Concept	What We Built	Key Idea
Count-based embeddings	`build_term_document_matrix`, `build_cooccurrence_matrix`, `compute_tfidf`	Words that co-occur in similar contexts have similar meanings (distributional hypothesis)
Cosine similarity	`cosine_similarity`, `most_similar`, `word_analogy`	Normalize dot product by vector lengths to measure similarity regardless of frequency
Word2Vec (SGNS)	`SimpleWord2Vec` class with gradient updates	Learn short dense vectors by predicting context words; negative sampling makes training efficient
PCA visualization	`pca_2d`, `visualize_embeddings`	Project to 2D via eigendecomposition of the covariance matrix
Evaluation	`evaluate_similarity` (Spearman), `evaluate_analogies` (accuracy)	Intrinsic evaluation compares model outputs to human judgments

Key takeaways:

Sparse count-based vectors (dimension \(|V|\)) capture distributional information but are high-dimensional.

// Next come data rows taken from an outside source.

import Summits.QuantumAdvantage.QuantumAdvantage.Theorems.CoSupportLawB
import Summits.QuantumAdvantage.QuantumAdvantage.Theorems.InnerDegreeLawsD

set_option linter.dupNamespace false

/-!
# LAW I (co-support law), part C — LAW I on a subcube (unifies LAW I with LAW C / LAW Q / LAW C⁺)

* `loss_of_coSupport_subcube`: on a subcube `fill ρ T ·` registers = tables of `k` forms of the free bits × a core ignoring `≥ m₁` of the
  free coordinates (per register) ⇒ loss on the subcube once `(n+1)·2p^k·|W|·(2p−1)^{m₁} < (2p)^{m₁}`;
* `quadVal_fill_quad`: a quadratic form restricted to a subcube = constant + quadratic form of the free bits with the `T × T` block;
* `loss_of_quadCoSupport_subcube`: `QuadForm` registers whose `T × T` blocks each leave `≥ m₁` free coordinates isolated ⇒ loss on the
  subcube (LAW Q = all blocks empty; `T = id` = `loss_of_quadCoSupport`).
-/

open Finset
open Summit.QuantumAdvantage.AdviceFreeQNC0
open Summit.QuantumAdvantage.AdviceFreeQNC0.Coset21.CharTwoKill

namespace Summit.QuantumAdvantage.QuantumAdvantage.Theorems.CoSupportDial

/-! ### §5b LAW I on a subcube (unifies LAW I with LAW C / LAW Q / LAW C⁺: per-register free coordinates INSIDE one common subcube) -/

section Subcube

variable {p : ℕ} [Fact p.Prime]

/-- **LAW I on a subcube.**  On the subcube `fill ρ T ·` (free coordinates `T : Fin m ↪ Fin n`, frozen bits `ρ`) let every register be a
table of `k` linear forms `mod p` of the free bits and of a core `N g v ∈ W` ignoring the free coordinates in `free g ⊆ Fin m`, with
`|free g| ≥ m₁`; if `(n+1)·2p^k·|W|·(2p−1)^{m₁} < (2p)^{m₁}` the strategy loses ON THE SUBCUBE — for every charge, with nothing assumed
off the subcube.  `T = id` is `loss_of_coSupport`; `free g = univ, W = Unit` is LAW C `InnerDegreeDial.loss_on_kForm_subcube`. -/
theorem loss_of_coSupport_subcube (hp5 : 5 ≤ p) {n m k m₁ : ℕ} {W : Type*} [Fintype W] [DecidableEq W] (hm : m₁ ≤ m)
    (hcount : (n + 1) * (p ^ k * Fintype.card W * 2) * (2 * p - 1) ^ m₁ < (2 * p) ^ m₁) (c : ℕ)
    (y : Fin (n + 1) → (Fin n → Bool) → Bool) (ρ : Fin n → Bool) (T : Fin m ↪ Fin n)
    (lam : Fin (n + 1) → Fin k → Fin m → ZMod p) (N : Fin (n + 1) → (Fin m → Bool) → W)
    (F : Fin (n + 1) → (Fin k → ZMod p) → W → Bool)
    (hy : ∀ g v, y g (InnerDegreeDial.fill ρ T v) = F g (fun j => ∑ i, if v i = true then lam g j i else 0) (N g v))
    (free : Fin (n + 1) → Finset (Fin m)) (hN : ∀ g, ∀ i ∈ free g, ∀ v b, N g (Function.update v i b) = N g v)
    (hfree : ∀ g, m₁ ≤ (free g).card) :
    ∃ v, ringWinU c y (InnerDegreeDial.fill ρ T v) = false := by
  classical
  obtain ⟨hK, ω, ζ, hω, hζ⟩ := Coset21.exists_charTwo_roots p hp5
  haveI := hK
  have hp0 : 0 < 2 * p := by omega
  have hcount' : Fintype.card (Fin (n + 1)) * (p ^ k * Fintype.card W * 2) * ((2 * p - 1) ^ m₁ * (2 * p) ^ (m - m₁))
      < (2 * p) ^ m := by
    rw [Fintype.card_fin]; exact count_pad hp0 hm hcount
  obtain ⟨v, hv⟩ := abstract_even_existsC ω ζ hω lam N F
    (fun g : Fin (n + 1) => c + g.val + InnerDegreeDial.frozenExp ρ T g.val)
    (fun (g : Fin (n + 1)) (j : Fin m) => ww g.val (T j)) hp5 hζ (fun g j => ww_mem g.val (T j)) free hN m₁ hfree hcount'
  refine ⟨v, ?_⟩
  rw [Bool.eq_false_iff]
  intro hwin
  simp only [ringWinU, decide_eq_true_eq] at hwin
  have hfilter : (univ.filter fun g : Fin (n + 1) =>
        y g (InnerDegreeDial.fill ρ T v) = true ∧ (c + g.val + walkExp (InnerDegreeDial.fill ρ T v) g.val) % 3 ≠ 0)
      = (univ.filter fun g : Fin (n + 1) =>
          F g (kForm lam g v) (N g v) = true ∧
            ((c + g.val + InnerDegreeDial.frozenExp ρ T g.val) +
              wForm (fun (g' : Fin (n + 1)) (j : Fin m) => ww g'.val (T j)) g v) % 3 ≠ 0) := by
    refine filter_congr fun g _ => ?_
    rw [hy g v, InnerDegreeDial.walkExp_fill]
    unfold kForm wForm
    simp only [add_assoc]
  rw [hfilter] at hwin
  omega

/-- on a subcube a quadratic form is a constant plus a quadratic form OF THE FREE BITS whose matrix is the `T × T` block -/
theorem quadVal_fill_quad {n m : ℕ} (M : Fin n → Fin n → ZMod p) (b : Fin n → ZMod p) (ρ : Fin n → Bool) (T : Fin m ↪ Fin n) :
    ∃ (C : ZMod p) (β : Fin m → ZMod p), ∀ v,
      InnerDegreeDial.quadVal M b (InnerDegreeDial.fill ρ T v) = C + InnerDegreeDial.quadVal (fun j j' => M (T j) (T j')) β v := by
  classical
  obtain ⟨C, β, hCβ⟩ :=
    InnerDegreeDial.quadVal_fill_affine (InnerDegreeDial.blockOff M T) b ρ T (InnerDegreeDial.blockOff_T M T)
  refine ⟨C, β, fun v => ?_⟩
  rw [InnerDegreeDial.quadVal_fill_block, hCβ v]
  unfold InnerDegreeDial.quadVal
  abel

/-- **LAW I on a subcube, quadratic grade.**  `QuadForm` registers on the whole cube; if on some subcube `fill ρ T ·` with `m` free
coordinates EVERY register's `T × T` block leaves `≥ m₁` of the free coordinates isolated (`freeOf` of the block: no off-diagonal entry in
their row or column of the block) and `(n+1)·2p^{k+2}·(2p−1)^{m₁} < (2p)^{m₁}`, the strategy loses on that subcube.  All blocks empty
(`m₁ = m`) is LAW Q `InnerDegreeDial.loss_of_quadTests`; `T = id` is `loss_of_quadCoSupport`; LAW C⁺ `loss_of_sparseQuad` (blocks touching
`r` positions, price `p^r`) and this law (≥ m₁ untouched positions, price nothing) are the two ways to pay for a surviving block. -/
theorem loss_of_quadCoSupport_subcube (hp5 : 5 ≤ p) {n m k m₁ : ℕ} (hm : m₁ ≤ m)
    (hcount : (n + 1) * (p ^ (k + 1) * p * 2) * (2 * p - 1) ^ m₁ < (2 * p) ^ m₁) (c : ℕ)
    (y : Fin (n + 1) → (Fin n → Bool) → Bool)
    (lam : Fin (n + 1) → Fin k → Fin n → ZMod p) (M : Fin (n + 1) → Fin n → Fin n → ZMod p)
    (b : Fin (n + 1) → Fin n → ZMod p) (F : Fin (n + 1) → (Fin k → ZMod p) → ZMod p → Bool)
    (hy : ∀ g u, y g u = F g (fun j => ∑ i, if u i = true then lam g j i else 0) (InnerDegreeDial.quadVal (M g) (b g) u))
    (ρ : Fin n → Bool) (T : Fin m ↪ Fin n)
    (hfree : ∀ g, m₁ ≤ (freeOf (fun j j' => M g (T j) (T j'))).card) :
    ∃ v, ringWinU c y (InnerDegreeDial.fill ρ T v) = false := by
  classical
  choose C β hCβ using fun g => quadVal_fill_quad (M g) (b g) ρ T
  -- frozen constants of the `k` forms
  let α : Fin (n + 1) → Fin k → ZMod p := fun g j => ∑ i ∈ (univ.map T)ᶜ, if ρ i = true then lam g j i else 0
  -- the `k+1` forms of the free bits: the restricted forms, then the diagonal-plus-`β` form of the block
  let lam' : Fin (n + 1) → Fin (k + 1) → Fin m → ZMod p :=
    fun g => Fin.snoc (α := fun _ => Fin m → ZMod p) (fun j j' => lam g j (T j')) (fun j' => M g (T j') (T j') + β g j')
  let F' : Fin (n + 1) → (Fin (k + 1) → ZMod p) → ZMod p → Bool :=
    fun g x q => F g (fun j => α g j + x (Fin.castSucc j)) (C g + (q + x (Fin.last k)))
  have hcount' : (n + 1) * (p ^ (k + 1) * Fintype.card (ZMod p) * 2) * (2 * p - 1) ^ m₁ < (2 * p) ^ m₁ := by
    rw [ZMod.card]; exact hcount
  refine loss_of_coSupport_subcube hp5 hm hcount' c y ρ T lam' (fun g v => offDiagVal (fun j j' => M g (T j) (T j')) v) F'
    (fun g v => ?_) (fun g => freeOf (fun j j' => M g (T j) (T j'))) (fun g i hi v c' => offDiagVal_update _ hi v c') hfree
  rw [hy g, hCβ g v, quadVal_split]
  show F g _ _ = F g _ _
  congr 1
  · funext j
    rw [InnerDegreeDial.linForm_fill]
    simp [lam', α, Fin.snoc_castSucc]
  · simp [lam', Fin.snoc_last]

end Subcube

end Summit.QuantumAdvantage.QuantumAdvantage.Theorems.CoSupportDial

Dense embeddings (50–300 dimensions) from Word2Vec capture richer semantic properties including analogical structure.
Cosine similarity is the standard metric for comparing word vectors because it is invariant to vector magnitude.
The skip-gram negative sampling loss and its gradients (SLP Eq. 5.21–5.27) provide a clean, efficient training procedure.
Intrinsic evaluation (similarity correlation, analogy accuracy) gives fast feedback; extrinsic evaluation on downstream tasks is the ultimate measure.